WICHITA, Kan. – A record number of tornadoes touched down nationwide last year.
Remarkably, the national death toll ended up far below the annual average.
Until May rolled around, 2004 was most notable for how few tornadoes there had been.
The jet stream shifted to a path that created ideal conditions for the formation of the supercell thunderstorms that spawn tornadoes.
“It’s like someone almost flipped a switch there by mid-May,” Wichita weather researcher Jon Davies said.
An extraordinarily high number of tornadoes produced by hurricanes made 2004 a national record-setter, officials at the National Oceanic and Atmospheric Administration’s Storm Prediction Center in Norman, Okla., said. A whopping 420 tornadoes were reported in August and September, more than four times the average for those two months.
So many tornadoes touched down around the country that the old record for tornadoes fell long before the calendar ran out.
There were 1,555 tornadoes around the country through September, according to statistics compiled by the prediction center. That surpasses the previous record, set in 1998, by more than 130. Tornado reports for the final three months have yet to be confirmed.
The higher numbers do not necessarily mean more tornadoes are occurring now than in years past – they simply mean the tornadoes that are forming are getting noticed.

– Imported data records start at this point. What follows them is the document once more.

import Mathlib
import HarnessLib
import Literature.AlgebraicGeometry.Ramification.InertiaNormalSylow
import Literature.AlgebraicGeometry.Resolution.BlowupStalkCharts
import Literature.AlgebraicGeometry.Resolution.BlowupChartQuasiRegular
import Literature.AlgebraicGeometry.Resolution.HilbertSamuelIsolatedSingularities
import Summits.ResolutionOfSingularities.ResolutionOfSingularities.Theorems.WildQuotientsWildQuotientResolutionStubPointBlowupStalkData
import Summits.ResolutionOfSingularities.ResolutionOfSingularities.Theorems.WildQuotientsWildQuotientResolutionChartResidueField

/-!
# Point moves on threefolds create no curves of non-p-closed inertia: over a blown-up closed point, a point with a residue extension is p-closed (crux `WildQuotients.WildQuotientResolution`)

Crux stmt-ResolutionOfSingularities-15640 (`WildQuotientResolution`), registered stub
`stub_phaseZeroHighDim`, move-game track (`…PointMove` p810587). SCHEME-LEVEL form of memo
`PHASE0-DIM3-TERMINATION.md` §1, assembling ✓`PointBlowupStalkData.stub_pointBlowupStalkData`
(the stalk package of the equivariant blow-up of a finite stable set `Z` of closed points),
the tree's chart theorem `IsBlowup.exists_reesChart_stalk` (`𝒪_{X♯,x}` is a localization of a
Rees chart `𝒪_{X′,z}[𝔪/c_j]` at a prime `𝔴`), `eval₂Hom_chartGen_surjective` (the chart ring is
generated by the `(c_i t)/(c_j t)`), and this hand's ✓`ChartResidueField` /
✓`PointBlowupResidue` / ✓`PointBlowupRankOne`:

**Theorem** (`hasNormalSylow_inertia_of_pointBlowup_of_not_surjective`). Let `π : X♯ → X′` be
the blow-up of the finite closed `G`-stable set `Z` of closed points of the integral locally
Noetherian `X′` (`G` finite, faithful, over the affine `q`, action lifted to `X♯`), `x ∈ X♯` over
`z ∈ Z` with residue characteristics `p`, and suppose `𝔪_z` is generated by THREE elements
(`z` a closed point of a regular THREEFOLD, or any point of embedding dimension `≤ 3`). If the
residue field map `κ(z) → κ(x)` is NOT surjective, the inertia group `I_x` has a normal Sylow
`p`-subgroup. Consequences (dim 3): every point of the exceptional divisor that is not a
`κ(z)`-rational closed point — in particular the generic point of every CURVE in `E_z ≅ ℙ²_{κ(z)}`
— is p-closed: point moves never create NPC curves, and the NPC points over `z` are
`κ(z)`-rational (the inputs «Phase III is finite» and «towers are κ-rational» of memo §2–§3).

[OURS · crux stmt-ResolutionOfSingularities-15640 · helper toward `stub_phaseZeroHighDim`
(threefold Phase 0); folklore, counted 0; AI-level work, weaker than expert review.]
-/

-- single-problem summit: the doubled namespace component `ResolutionOfSingularities` is forced
set_option linter.dupNamespace false

namespace Summit.ResolutionOfSingularities.ResolutionOfSingularities.Theorems.WildQuotientResolution.PointMoveNoNpcCurves

open CategoryTheory AlgebraicGeometry TopologicalSpace IsLocalRing
open Literature.AlgebraicGeometry.Resolution Literature.AlgebraicGeometry.Ramification
open Summit.ResolutionOfSingularities.ResolutionOfSingularities.Theorems.WildQuotientResolution.PointBlowupStalkData
open Summit.ResolutionOfSingularities.ResolutionOfSingularities.Theorems.WildQuotientResolution.ChartResidueField

set_option maxHeartbeats 800000 in
/-- **Over a blown-up closed point of embedding dimension `≤ 3`, a point whose residue field is
not that of the centre has p-closed inertia** (so, on a threefold, point moves create no NPC
curves and NPC points over `z` are `κ(z)`-rational). Setting of
`PointBlowupStalkData.stub_pointBlowupStalkData`; extra hypotheses: `𝔪_z` generated by three
elements `y₀, y₁, y₂`, residue characteristics `p`, and `κ(z) → κ(x)` (the map of residue fields of
`π♯_x`) not surjective. Proof: the stalk package gives the faithful, compatible, residue-trivial
actions `τ, τ₁` of `I_x`; `IsBlowup.exists_reesChart_stalk` with the generators `y` presents
`𝒪_{X♯,x}` as the localization at a prime `𝔴` of the chart `𝒪_z[𝔪/y_j]`, on which `𝔪_z`
becomes `(y_j)` (`span_image_reesChartBase_eq`) and which is generated by the blow-up coordinates
`(y_i t)/(y_j t)` (`eval₂Hom_chartGen_surjective`, `reesChartBase_apply_eq_mul_chartGen`); then
✓`hasNormalSylow_of_pointBlowupStep_of_chart`. [folklore] -/
theorem hasNormalSylow_inertia_of_pointBlowup_of_not_surjective (p : ℕ) [Fact p.Prime]
    {X' X₁ : Scheme.{0}} (q : X' ⟶ X₁) [IsAffineHom q]
    {G : Type} [Group G] [Finite G] (ρ : G →* Aut X') (hfaith : Function.Injective ρ)
    (hρ : ∀ g : G, (ρ g).hom ≫ q = q) [IsIntegral X'] [IsLocallyNoetherian X']
    {Z : Set X'} (hZc : IsClosed Z) (hZf : Z.Finite) (hZpt : ∀ z ∈ Z, IsClosed ({z} : Set X'))
    {Xs : Scheme.{0}} {π : Xs ⟶ X'}
    (hπ : IsBlowup π (Scheme.IdealSheafData.vanishingIdeal ⟨Z, hZc⟩)) [IsIntegral Xs]
    (ρs : G →* Aut Xs) (hequiv : ∀ g : G, (ρs g).hom ≫ π = π ≫ (ρ g).hom)
    (x : Xs) (hx : π.base x ∈ Z)
    [CharP (ResidueField (X'.presheaf.stalk (π.base x))) p]
    [CharP (ResidueField (Xs.presheaf.stalk x)) p]
    (y : Fin 3 → X'.presheaf.stalk (π.base x))
    (hy : Ideal.span (Set.range y) = maximalIdeal (X'.presheaf.stalk (π.base x)))
    (hκ : ¬ Function.Surjective (ResidueField.map (π.stalkMap x).hom)) :
    HasNormalSylow p (inertiaSubgroup ρs x) := by
  classical
  -- the stalk package: actions `τ`, `τ₁` (the `t` it offers is not used; we take our own chart)
  obtain ⟨τ, τ₁, -, hτ, hcomp, hres, -, -, hιinj⟩ :=
    stub_pointBlowupStalkData q ρ hfaith hρ hZc hZf hZpt hπ ρs hequiv x hx
  -- the Rees chart through `x` for the generators `y` of `𝔪_z = (𝓘_Z)_z`
  have hst : stalkIdeal (Scheme.IdealSheafData.vanishingIdeal ⟨Z, hZc⟩) (π.base x) =
      maximalIdeal (X'.presheaf.stalk (π.base x)) :=
    stalkIdeal_vanishingIdeal_of_finite (Z := ⟨Z, hZc⟩) hZf hZpt hx
  have hc : Ideal.span (Set.range y) =
      stalkIdeal (Scheme.IdealSheafData.vanishingIdeal ⟨Z, hZc⟩) (π.base x) := hy.trans hst.symm
  obtain ⟨j, 𝔴, χ, hχ, hloc, -⟩ := hπ.exists_reesChart_stalk x y hc
  letI : Algebra (chartRing y j) (Xs.presheaf.stalk x) := χ.toAlgebra
  haveI : IsLocalization.AtPrime (Xs.presheaf.stalk x) 𝔴.asIdeal := hloc
  -- `t = y_j`: `𝔪_z 𝒪_x = (ι y_j)`
  have hyj : y j ∈ maximalIdeal (X'.presheaf.stalk (π.base x)) :=
    hy ▸ Ideal.subset_span (Set.mem_range_self j)
  have hgen : Ideal.map (π.stalkMap x).hom (maximalIdeal (X'.presheaf.stalk (π.base x))) =
      Ideal.span {(π.stalkMap x).hom (y j)} := by
    have h1 : (Ideal.span (Set.range y)).map (chartBase y j) = Ideal.span {chartBase y j (y j)} :=
      span_image_reesChartBase_eq (y j) _
    have h2 : (π.stalkMap x).hom = χ.comp (chartBase y j) := (RingHom.ext hχ).symm
    rw [← hy, h2, ← Ideal.map_map, h1, Ideal.map_span, Set.image_singleton, RingHom.comp_apply]
  -- the chart form of the point blow-up step
  refine hasNormalSylow_of_pointBlowupStep_of_chart p (π.stalkMap x).hom hιinj (y j) hyj hgen
    τ τ₁ hτ hcomp hres y hy (chartBase y j) χ hχ 𝔴.asIdeal (fun _ => rfl)
    (fun j' : {j' : Fin 3 // j' ≠ j} => chartGen y j j'.1) (fun b => ?_) (fun j' => ?_) hκ
  · -- generation: `R[T_{j'} : j' ≠ j] → B` is onto
    obtain ⟨P, hP⟩ := eval₂Hom_chartGen_surjective y j b
    refine ⟨P, ?_⟩
    have hP' : MvPolynomial.eval₂ (chartBase y j)
        (fun j' : {j' : Fin 3 // j' ≠ j} => chartGen y j j'.1) P = b := by
      rw [← MvPolynomial.coe_eval₂Hom]; exact hP
    rw [hP', sub_self]
    exact zero_mem _
  · -- blow-up coordinates: `χ(e_{j'}) · ι(y_j) = ι(y_{j'})`
    refine ⟨y j'.1, hy ▸ Ideal.subset_span (Set.mem_range_self _), ?_⟩
    have h' : chartBase y j (y j'.1) = chartBase y j (y j) * chartGen y j j'.1 :=
      reesChartBase_apply_eq_mul_chartGen y j j'.1
    rw [← hχ, ← hχ, h', map_mul, mul_comm]

end Summit.ResolutionOfSingularities.ResolutionOfSingularities.Theorems.WildQuotientResolution.PointMoveNoNpcCurves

“If we had had the radars, the spotters and the warning systems in the 1950s, there are a couple of years – like ‘57 or ‘55 – that it wouldn’t surprise me if they had more tornadoes than we have now,” said Mike Smith, founder and chief executive of WeatherData, a private forecasting service based in Wichita.
“But with the revolution in tornado science and detection that started in the early 1970s, it’s easier to set a record now.
“The good news is, it’s saving lives.”
Nationwide, 35 people were killed by tornadoes last year, less than two-thirds the annual average.
Improvements in technology allow meteorologists to spot rotation in thunderstorms and issue tornado warnings before a funnel even forms. Networks of trained storm spotters and an explosion in the number of “storm chasers” provide many witnesses to confirm if a funnel cloud has reached the ground.
“If it touches down for 10 seconds, it gets reported, whereas that never happened 50 years ago,” Smith said.